L’autre partenaire nocturne qu’était la police nocturne du président parano Ahidjo rythmait à sa manière cette récréation à laquelle elle voulait absolument participer ! Grâce à ses cars qu’on appelait «Sans payer», la police jouait les trouble-fête sous le prétexte de chasser le rebelle, mais en fait rançonnait les citoyens et séquestrait bien des filles que l’on violait contre leur liberté. A Yaoundé donc, les nuits étaient rythmées par les bars dancings.

A Douala, on parlait de bars légendaires tels que le bar «Joie d’été», véritable rendez-vous d’amateurs de ce qui allait devenir le makossa, dansé par des pécheurs de retour des enchères, sentant encore le marché aux poissons. Impossible de citer tous les noms de ces endroits qui furent des lieux de joie pure. «Pipe bar», «Planète bar», «5/7 Palladium bar», «Fi Jo», «Menoua bar», et j’en passe. Tous ces lieux vivaient généralement la même culture de la bière de la drague facile grâce à un jeu d’intermédiaires récompensés, de bagarres historiques entre frustrés, surtout à l’entrée de dancings animés par des orchestres. Dans ces cas, il fallait toujours engager des portiers reconnus pour leurs qualités en arts martiaux. Grâce à leurs noms souvent plus connus que les lieux alentour, les bars dancing ont joué un rôle important pour les taxis et leurs clients dans leurs opérations de repérages, sans oublier, grâce à leur fait nocturne, l’éclosion d’une nouvelle catégorie de taximen spécialisés dans le transfert de nuit. Le très célèbre Américain, un jeune chauffeur de taxi qui n’apparaissait que la nuit, était de ces nouveaux transporteurs de nuit qui faisaient de leur auto un arbre de noël nocturne… et un chauffeur de confiance. Tout noctambule se devait de connaitre le très fameux «Boulon» qui a construit sa fortune sur la confiance des nuitards…en mal de sécurité


Escalier bar ne s’animait véritablement que tard dans la nuit, lorsque tous les bars environnants avaient fermé. Grâce à une licence destinée à cet effet, ce bourbier pouvait devenir une véritable cocotte-minute le dimanche, surtout à l’issue d’un Tonnerre-Canon, d’un match international ou de cotisations féminines de filles Beti du coin.

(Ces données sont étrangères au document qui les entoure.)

import Mathlib.AlgebraicGeometry.IdealSheaf.Functorial
import Mathlib.AlgebraicGeometry.Pullbacks
import HarnessLib

/-!
# `𝓘 ≤ f.ker` is local: testing the vanishing of an ideal sheaf under a morphism on covers and affine charts

Topic `Literature/AlgebraicGeometry/Morphisms`; theorems only (no definition, no named fact, no instance, no
`sorry`), Mathlib-only imports.  Cell hodgecm-mathlib, F-DAG (h6) (containment locus; consumer: the finite-flat
discharge of the sheaf socket `hrep` of ★ `Morphisms/ContainmentLocusClosed`).  HC_CM is proved only modulo the 7
printed citations until rung 0 closes; nothing here is about HC.

For a morphism of schemes `f : W ⟶ X` and an ideal sheaf `𝓘 : X.IdealSheafData`, the condition `𝓘 ≤ f.ker` — `f`
factors through the closed subscheme `V(𝓘)` (Mathlib `IsClosedImmersion.lift`), e.g. the CONTAINMENT condition
«`X_T ⊆ Z_T`» for `f` the projection `X ×_S T ⟶ X` — reads «every local section of `𝓘` dies under `f^♯`»
(`le_ker_iff_forall_app_eq_zero`; Mathlib's `Scheme.Hom.ker` is `ofIdeals (U ↦ ker f^♯_U)` and `𝓘` is an honest
ideal sheaf, so NO quasi-compactness of `f` is needed, in contrast with Mathlib's `Scheme.Hom.ker_apply` /
`Scheme.Hom.iInf_ker_openCover_map_comp`).  Consequently the condition is LOCAL ON THE SOURCE
(`le_ker_iff_of_openCover`: test on an open cover `W_j ⟶ W`), containment is local on the test scheme
(`le_ker_fst_iff_of_openCover`: `𝓘 ≤ (X ×_S T ⟶ X).ker` iff the same along every `T_j ⟶ T ⟶ S`, Mathlib
`Scheme.Pullback.openCoverOfRight`), and it can be TESTED ON AFFINE CHARTS (`le_ker_iff_of_affine_charts`: for affine
opens `U_i` covering `X` and opens `V_{ik} ⊆ f⁻¹U_i` covering each `f⁻¹U_i`, `𝓘 ≤ f.ker` iff every
`f^♯ : Γ(X, U_i) → Γ(W, V_{ik})` kills `𝓘(U_i)` — the reduction of «`X_T ⊆ Z_T`» to commutative algebra on charts).

## References
* [GortzWedhorn2020] U. Görtz, T. Wedhorn, *Algebraic Geometry I: Schemes*, 2nd ed. (2020), Section (4.11)
  (inverse images and schematic intersections of subschemes), Proposition 3.5 (Section (3.3): morphisms into an
  affine scheme / gluing of sections), Section (4.7) (pp. 107–108) (base change).
* [Hartshorne1977] R. Hartshorne, *Algebraic Geometry* (1977), II Prop. 5.9 (PDF p. 146) (closed subschemes and
  quasi-coherent ideal sheaves).
-/

noncomputable section

open CategoryTheory CategoryTheory.Limits AlgebraicGeometry TopologicalSpace Opposite

universe u

namespace Literature.AlgebraicGeometry.Morphisms

variable {W X : Scheme.{u}} (f : W ⟶ X) (J : X.IdealSheafData)

/-! ## §1 `𝓘 ≤ f.ker` section-wise and its locality on the source -/

/-- **`𝓘 ≤ f.ker` iff every section of `𝓘` over every affine open dies under `f^♯`** (Mathlib's `f.ker` is the
largest ideal sheaf inside `U ↦ ker f^♯_U`, `Scheme.IdealSheafData.le_ofIdeals_iff`; no quasi-compactness).
[cite: Hartshorne1977, II Prop. 5.9 (PDF p. 146)] [cite: GortzWedhorn2020, Section (4.11)] -/
theorem le_ker_iff_forall_app_eq_zero :
    J ≤ f.ker ↔ ∀ (U : X.affineOpens) (x : Γ(X, U)), x ∈ J.ideal U → f.app U x = 0 := by
  rw [Scheme.Hom.ker, Scheme.IdealSheafData.le_ofIdeals_iff]
  exact ⟨fun h U x hx => h U hx, fun h U x hx => h U x hx⟩

/-- The `appLE` form: if `𝓘 ≤ f.ker` then `f^♯ : Γ(X, U) → Γ(W, V)` kills `𝓘(U)` for every open `V ⊆ f⁻¹U`.
[cite: Hartshorne1977, II Prop. 5.9 (PDF p. 146)] -/
theorem appLE_eq_zero_of_le_ker (h : J ≤ f.ker) (U : X.affineOpens) (V : W.Opens) (e : V ≤ f ⁻¹ᵁ (U : X.Opens))
    (x : Γ(X, U)) (hx : x ∈ J.ideal U) : f.appLE U V e x = 0 := by
  have h0 : f.app U x = 0 := (le_ker_iff_forall_app_eq_zero f J).1 h U x hx
  simp only [Scheme.Hom.appLE, CommRingCat.comp_apply, h0, map_zero]

/-- **`𝓘 ≤ f.ker` is local on the source**: for an open cover `(W_j ⟶ W)_j`, `𝓘 ≤ f.ker` iff
`𝓘 ≤ (W_j ⟶ W ⟶ X).ker` for every `j` (sheaf axiom on `W`; no quasi-compactness of `f`).
[cite: GortzWedhorn2020, Section (3.3) Proposition 3.5] [cite: Hartshorne1977, II Prop. 5.9 (PDF p. 146)] -/
theorem le_ker_iff_of_openCover (𝒱 : W.OpenCover) :
    J ≤ f.ker ↔ ∀ j, J ≤ (𝒱.f j ≫ f).ker := by
  refine ⟨fun h j => h.trans (Scheme.Hom.le_ker_comp _ _), fun h => ?_⟩
  rw [le_ker_iff_forall_app_eq_zero]
  intro U s hs
  apply W.IsSheaf.section_ext
  rintro x hxU
  obtain ⟨i, x, rfl⟩ := 𝒱.exists_eq x
  simp only [homOfLE_leOfHom, map_zero, exists_and_left]
  refine ⟨𝒱.f i ''ᵁ 𝒱.f i ⁻¹ᵁ f ⁻¹ᵁ U.1, ⟨_, hxU, rfl⟩,
    Set.image_preimage_subset (𝒱.f i) (f ⁻¹ᵁ U), ?_⟩
  apply ((𝒱.f i).appIso _).commRingCatIsoToRingEquiv.injective
  rw [map_zero, ← RingEquiv.coe_toRingHom, Iso.commRingCatIsoToRingEquiv_toRingHom,
    Scheme.Hom.appIso_hom']
  simp only [homOfLE_leOfHom, Scheme.Hom.app_eq_appLE, ← RingHom.comp_apply,
    ← CommRingCat.hom_comp, Scheme.Hom.appLE_map, Scheme.Hom.appLE_comp_appLE]
  simpa [Scheme.Hom.appLE] using! Scheme.Hom.ideal_ker_le _ _ (h i U hs)

/-- **Containment is local on the test scheme**: for `p : X ⟶ S`, `b : T ⟶ S` and an open cover `(T_j ⟶ T)_j`,
the projection `X ×_S T ⟶ X` kills `𝓘` iff every projection `X ×_S T_j ⟶ X` does (the `X ×_S T_j` cover
`X ×_S T`, Mathlib `Scheme.Pullback.openCoverOfRight`). [cite: GortzWedhorn2020, Section (4.7) (pp. 107–108)] -/
theorem le_ker_fst_iff_of_openCover {X S T : Scheme.{u}} (p : X ⟶ S) (J : X.IdealSheafData) (b : T ⟶ S)
    (𝒰 : T.OpenCover) :
    J ≤ (pullback.fst p b).ker ↔ ∀ j, J ≤ (pullback.fst p (𝒰.f j ≫ b)).ker := by
  rw [le_ker_iff_of_openCover (pullback.fst p b) J (Scheme.Pullback.openCoverOfRight 𝒰 p b)]
  refine forall_congr' fun j => ?_
  have hj : (Scheme.Pullback.openCoverOfRight 𝒰 p b).f j ≫ pullback.fst p b =
      pullback.fst p (𝒰.f j ≫ b) := by
    rw [Scheme.Pullback.openCoverOfRight_f]
    exact (pullback.lift_fst _ _ _).trans (Category.comp_id _)
  rw [hj]
  exact Iff.rfl

/-! ## §2 Testing `𝓘 ≤ f.ker` on affine charts -/

/-- **`𝓘 ≤ f.ker` can be tested on affine charts.**  Let `(U_i)_i` be affine opens covering `X` and, for each
`i`, `(V_{ik})_k` opens of `W` inside `f⁻¹U_i` covering `f⁻¹U_i`.  Then `𝓘 ≤ f.ker` iff for all `i, k` the ring
map `f^♯ : Γ(X, U_i) → Γ(W, V_{ik})` kills the ideal `𝓘(U_i)`.  (A section of `𝓘` over another affine open `U'`
restricts, near any point, into a basic open `D ⊆ U' ∩ U_i` that is basic in both, where `𝓘(D)` is generated by
`𝓘(U_i)` — Mathlib `IdealSheafData.map_ideal_basicOpen`, `exists_basicOpen_le_affine_inter` — so its image under
`f^♯` vanishes on the cover `f⁻¹D ∩ V_{ik}` of `f⁻¹U'`.) [cite: GortzWedhorn2020, Section (4.11) and Section (3.3) Proposition 3.5]
[cite: Hartshorne1977, II Prop. 5.9 (PDF p. 146)] -/
theorem le_ker_iff_of_affine_charts {ι : Type*} (U : ι → X.affineOpens) (hU : ⨆ i, (U i : X.Opens) = ⊤)
    {κ : ι → Type*} (V : ∀ i, κ i → W.Opens) (hVle : ∀ i k, V i k ≤ f ⁻¹ᵁ (U i : X.Opens))
    (hVcov : ∀ i, f ⁻¹ᵁ (U i : X.Opens) ≤ ⨆ k, V i k) :
    J ≤ f.ker ↔ ∀ i k, ∀ x ∈ J.ideal (U i), f.appLE (U i) (V i k) (hVle i k) x = 0 := by
  refine ⟨fun h i k x hx => appLE_eq_zero_of_le_ker f J h (U i) (V i k) (hVle i k) x hx, fun h => ?_⟩
  rw [le_ker_iff_forall_app_eq_zero]
  intro U' y hy
  apply W.IsSheaf.section_ext
  intro w hw
  -- `f w ∈ U' ∩ U_i` for some `i`; pick a common basic open `D ∋ f w` and a chart `V_{ik} ∋ w`
  have hfw : f w ∈ (U' : X.Opens) := hw
  obtain ⟨i, hi⟩ : ∃ i, f w ∈ (U i : X.Opens) := by
    have : f w ∈ (⨆ i, (U i : X.Opens)) := by rw [hU]; trivial
    exact Opens.mem_iSup.mp this
  obtain ⟨r, s, hrs, hwr⟩ := exists_basicOpen_le_affine_inter U'.2 (U i).2 (f w) ⟨hfw, hi⟩
  obtain ⟨k, hk⟩ : ∃ k, w ∈ V i k := Opens.mem_iSup.mp (hVcov i hi)
  -- the chart `O := f⁻¹D ∩ V_{ik}` of `f⁻¹U'` around `w`
  have hDU' : X.basicOpen s ≤ (U' : X.Opens) := hrs ▸ X.basicOpen_le r
  have hDUi : X.basicOpen s ≤ (U i : X.Opens) := X.basicOpen_le s
  let O : W.Opens := f ⁻¹ᵁ X.basicOpen s ⊓ V i k
  have hOU' : O ≤ f ⁻¹ᵁ (U' : X.Opens) := inf_le_left.trans (Scheme.Hom.preimage_mono f hDU')
  have hOD : O ≤ f ⁻¹ᵁ X.basicOpen s := inf_le_left
  refine ⟨O, hOU', ⟨hrs ▸ hwr, hk⟩, ?_⟩
  rw [map_zero]
  -- `y|_D` lies in `𝓘(D) = 𝓘(U_i) · Γ(D)`
  have hyD : X.presheaf.map (homOfLE hDU').op y ∈ J.ideal (X.affineBasicOpen s) :=
    J.ideal_le_comap_ideal (U := X.affineBasicOpen s) (V := U') hDU' hy
  rw [← J.map_ideal_basicOpen (U i) s] at hyD
  -- `f^♯ : Γ(X, D) → Γ(W, O)` kills `𝓘(U_i) · Γ(D)` since `Γ(X, U_i) → Γ(W, V_{ik}) → Γ(W, O)` kills `𝓘(U_i)`
  have hkill : (J.ideal (U i)).map (X.presheaf.map (homOfLE (X.basicOpen_le s)).op).hom ≤
      RingHom.ker (f.appLE (X.basicOpen s) O hOD).hom := by
    rw [Ideal.map_le_iff_le_comap]
    intro x hx
    rw [Ideal.mem_comap, RingHom.mem_ker, ← CommRingCat.comp_apply, Scheme.Hom.map_appLE]
    have h0 : f.appLE (U i) (V i k) (hVle i k) x = 0 := h i k x hx
    have h1 : f.appLE (U i) O (hOD.trans (Scheme.Hom.preimage_mono f hDUi)) x =
        W.presheaf.map (homOfLE (inf_le_right : O ≤ V i k)).op (f.appLE (U i) (V i k) (hVle i k) x) := by
      rw [← CommRingCat.comp_apply, Scheme.Hom.appLE_map]
    rw [h1, h0, map_zero]
  have hres : W.presheaf.map (homOfLE hOU').op (f.app U' y) =
      f.appLE (X.basicOpen s) O hOD (X.presheaf.map (homOfLE hDU').op y) := by
    rw [← CommRingCat.comp_apply, ← CommRingCat.comp_apply, Scheme.Hom.map_appLE]
    rfl
  rw [hres]
  exact hkill hyD

end Literature.AlgebraicGeometry.Morphisms

end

Paquita bar, Mango bar, des lieux qui rappellent de grands noms, de grands moments avec notamment Messi Martin et son orchestre les «Los Camaroes». De l’autre côté de la ville, «Maffo bar», «Tailleur bar», sont devenus des refuges pour étudiants de l’université désireux de s’encanailler pour pas cher, tandis que du côté de la Briqueterie, on se rendait à «Parafifi» pour y lever des beautés moins onéreuses vouées aux militaires ivres… On ne saurait ne pas passer par «Escalier bar», le bien nommé, auquel l’on accédait après un escalier légendaire. Là, on dansait sous orchestre orienté vers la rumba et ce qui deviendrait le bikut si avec Ndo Clément, un talent qui faisait pâmer son public de musique dite typique. Escalier bar ne s’animait véritablement que tard dans la nuit, lorsque tous les bars environnants avaient fermé. Grâce à une licence destinée à cet effet, ce bourbier pouvait devenir une véritable cocotte-minute le dimanche, surtout à l’issue d’un Tonnerre-Canon, d’un match international ou de cotisations féminines de filles Beti du coin.  Ici, iI était de rigueur de ne jamais draguer sous peine de provoquer une bataille rangée… de lutteurs bien imbibés.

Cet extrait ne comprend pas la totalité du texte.